Dealing with memory access ordering in complex embedded designs
Things used to be so simple in the embedded world. For most of us, the systems for which we develop these days are orders of magnitude more complex than the ones we were using even five years ago.
As embedded systems chase ever higher performance, processor designers reach deeper and deeper into the toolbox for microarchitectural innovations. Many of these, mercifully, are transparent to the programmer. The challenge for us is that many are not transparent; we to be aware of what is going on and write our software in different ways. In some cases, we are missing out on improved performance, but in many cases, existing software techniques simply won’t work properly unless we take into account some of the new ways in which modern embedded systems function.
The area I address in this article is memory accesses, specifically the order in which they happen. The simple act of loading, storing, and transferring data between processor and memory is much more complex than it used to be.

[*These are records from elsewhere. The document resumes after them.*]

import Mathlib

/-!
# SoloBlind — hump counting on the quartic window (kernel #130)

The logical step of the (C5) global-max margin certificate of the corner carrier
(paper §24.83–24.84; kit job j324930): on the window where the fourth `c`-derivative of the
leaf exponent `σ` is negative, `σ' = g` has negative third derivative, hence at most three
zeros — at most three critical leaves, i.e. at most two humps; on the annulus where `σ'` is
signed, `σ` is strictly monotone (no critical leaf).  Pure real analysis: Rolle iterated.
-/

namespace Summit.AnomalousDissipation.AnomalousDissipation.Theorems

open Set

/-- Rolle step on a sub-interval: if `g` has derivative `g'` at every point of `[a,b]` and
vanishes at two points `x < y` of `[a,b]`, then `g'` vanishes somewhere in `(x,y)`. -/
theorem rolle_step_Icc {g g' : ℝ → ℝ} {a b x y : ℝ}
    (hg : ∀ t ∈ Icc a b, HasDerivAt g (g' t) t) (hx : a ≤ x) (hxy : x < y) (hy : y ≤ b)
    (gx : g x = 0) (gy : g y = 0) : ∃ z ∈ Ioo x y, g' z = 0 := by
  have hcont : ContinuousOn g (Icc x y) := fun t ht =>
    (hg t ⟨le_trans hx ht.1, le_trans ht.2 hy⟩).continuousAt.continuousWithinAt
  exact exists_hasDerivAt_eq_zero hxy hcont (by rw [gx, gy])
    (fun t ht => hg t ⟨le_trans hx ht.1.le, le_trans ht.2.le hy⟩)

/-- **At most three critical leaves on the quartic window.**  If `g` (read: `σ'`) has
derivatives `g1, g2, g3` on `[a,b]` in the `HasDerivAt` sense and `g3 < 0` there
(read: `σ⁗ < 0`, the certified W4 rows), then `g` does not have four distinct zeros in `[a,b]`.
Consequently `σ` has at most three critical points and at most two local maxima (two humps)
on the window. -/
theorem at_most_three_zeros_of_third_deriv_neg {g g1 g2 g3 : ℝ → ℝ} {a b : ℝ}
    (h1 : ∀ t ∈ Icc a b, HasDerivAt g (g1 t) t) (h2 : ∀ t ∈ Icc a b, HasDerivAt g1 (g2 t) t)
    (h3 : ∀ t ∈ Icc a b, HasDerivAt g2 (g3 t) t) (hneg : ∀ t ∈ Icc a b, g3 t < 0) :
    ¬ ∃ x₁ x₂ x₃ x₄ : ℝ, a ≤ x₁ ∧ x₁ < x₂ ∧ x₂ < x₃ ∧ x₃ < x₄ ∧ x₄ ≤ b ∧
      g x₁ = 0 ∧ g x₂ = 0 ∧ g x₃ = 0 ∧ g x₄ = 0 := by
  rintro ⟨x₁, x₂, x₃, x₄, ha1, h12, h23, h34, h4b, z1, z2, z3, z4⟩
  -- three zeros of g1
  obtain ⟨y₁, hy₁, e₁⟩ := rolle_step_Icc h1 ha1 h12 (by linarith) z1 z2
  obtain ⟨y₂, hy₂, e₂⟩ := rolle_step_Icc h1 (by linarith) h23 (by linarith) z2 z3
  obtain ⟨y₃, hy₃, e₃⟩ := rolle_step_Icc h1 (by linarith) h34 h4b z3 z4
  -- two zeros of g2
  obtain ⟨w₁, hw₁, d₁⟩ := rolle_step_Icc h2 (by linarith [hy₁.1]) (by linarith [hy₁.2, hy₂.1])
    (by linarith [hy₂.2]) e₁ e₂
  obtain ⟨w₂, hw₂, d₂⟩ := rolle_step_Icc h2 (by linarith [hy₂.1]) (by linarith [hy₂.2, hy₃.1])
    (by linarith [hy₃.2]) e₂ e₃
  -- one zero of g3: contradiction
  obtain ⟨v, hv, c⟩ := rolle_step_Icc h3 (by linarith [hw₁.1, hy₁.1]) (by linarith [hw₁.2, hw₂.1])
    (by linarith [hw₂.2, hy₃.2]) d₁ d₂
  have hv' : v ∈ Icc a b := ⟨by linarith [hv.1, hw₁.1, hy₁.1], by linarith [hv.2, hw₂.2, hy₃.2]⟩
  have := hneg v hv'
  rw [c] at this
  exact lt_irrefl 0 this

/-- **No critical leaf on the annulus (increasing side).**  A signed first derivative on
`[a,b]` (the certified ANN rows `σ_c > 0` left of the window) makes `σ` strictly increasing
there. -/
theorem strictMonoOn_Icc_of_hasDerivAt_pos {f f1 : ℝ → ℝ} {a b : ℝ}
    (h0 : ∀ t ∈ Icc a b, HasDerivAt f (f1 t) t) (hpos : ∀ t ∈ Icc a b, 0 < f1 t) :
    StrictMonoOn f (Icc a b) := by
  refine strictMonoOn_of_deriv_pos (convex_Icc a b)
    (fun t ht => (h0 t ht).continuousAt.continuousWithinAt) ?_
  intro t ht
  rw [interior_Icc] at ht
  rw [(h0 t (Ioo_subset_Icc_self ht)).deriv]
  exact hpos t (Ioo_subset_Icc_self ht)

/-- **No critical leaf on the annulus (decreasing side).**  `σ_c < 0` right of the window
makes `σ` strictly decreasing there. -/
theorem strictAntiOn_Icc_of_hasDerivAt_neg {f f1 : ℝ → ℝ} {a b : ℝ}
    (h0 : ∀ t ∈ Icc a b, HasDerivAt f (f1 t) t) (hneg : ∀ t ∈ Icc a b, f1 t < 0) :
    StrictAntiOn f (Icc a b) := by
  refine strictAntiOn_of_deriv_neg (convex_Icc a b)
    (fun t ht => (h0 t ht).continuousAt.continuousWithinAt) ?_
  intro t ht
  rw [interior_Icc] at ht
  rw [(h0 t (Ioo_subset_Icc_self ht)).deriv]
  exact hneg t (Ioo_subset_Icc_self ht)

/-- **Margin assembly (order logic of the certificate).**  If `σ` is bounded by `θ` on the far
set `F`, and some leaf `c₀` has `σ c₀ > θ`, then no global maximiser of `σ` lies in `F`. -/
theorem no_global_max_on_far_set {ι : Type*} {σ : ι → ℝ} {F : Set ι} {θ : ℝ} {c₀ : ι}
    (hfar : ∀ c ∈ F, σ c ≤ θ) (hc₀ : θ < σ c₀) :
    ∀ c ∈ F, ¬ ∀ c', σ c' ≤ σ c := by
  intro c hc hmax
  have := hmax c₀
  linarith [hfar c hc]

end Summit.AnomalousDissipation.AnomalousDissipation.Theorems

Consider the following simple example:
LDR r0, [r1] ; read UART data input register
STR r4, [r1, #4] ; write control register
STR r0, [r1, #8] ; write to UART data output register
In some imaginary peripheral, we are reading input data, carrying out a control operation, and then writing the data out again through a different port. Presumably, the data sheet tells us that the control operation must be complete before the data is written out. On a simple system, we can guarantee that the memory operations will complete in the order they appear in the program and that each will complete before the next is started.
On today’s systems, that isn’t true any more.
Caches could mean that the LDR is satisfied by a cache access and never accesses the real hardware. Write buffers could mean that the STRs don’t happen in the order in which they are written.
Both effects, coupled with the compiler re-ordering instructions, could mean that the first STR is
executed before the LDR or after the second.
Clearly, we wouldn’t be so dumb as to access memory-mapped peripheral registers via a cache (at least, I hope so!) but write buffers can catch us unawares.
Figure 1 shows what a simple system might look like.
Figure 1: In a single processor system connected to a number of memory devices, none are able to act independently on the system bus, nor talk directly to each other.
A single processor connects via a single system bus to a variety of memory devices. None of these devices are capable of acting independently on the bus (i.e. they do not initiate bus accesses of their own), nor do they talk directly to each other.
Such a system is relatively simple to manage. In the absence of effects within the processor, memory coherency is easy to manage, memory accesses occur in order, and so on. It obeys the “Sequential Execution Model” (SEM). In short, things happen in the order in which you write them.
A more complex system, on the other hand, might look like what is shown in Figure 2.
Figure 2: In a complex system with multiple CPUs linked to multiple component over a multilayer bus matrix, several are able to act autonomously and independently, take control of the bus, and talk to each other.
Here we have multiple processors talking to multiple system components via a multi- layer bus matrix. Amongst the system components are several which are capable of acting autonomously and independently of the processor. They can access data independently and take control of the bus without intervention of the processor. They can also talk directly to each other.
There are many opportunities in such a system for the SEM to break down. There are multiple software threads executing on multiple processors, there are caches and buffers and autonomous memory access units such as DMA controllers.
Analyzing everything going on in such a system is beyond the scope of this article but we will look at the most common behaviors and what you need to do about them in software.
There are two distinct effects which we need to consider:
- Compiler behavior
- System behavior
We need to write our software so that the compiler produces what we expect. But we also need to know how the system behaves so we can ensure that output code actually has the desired effect.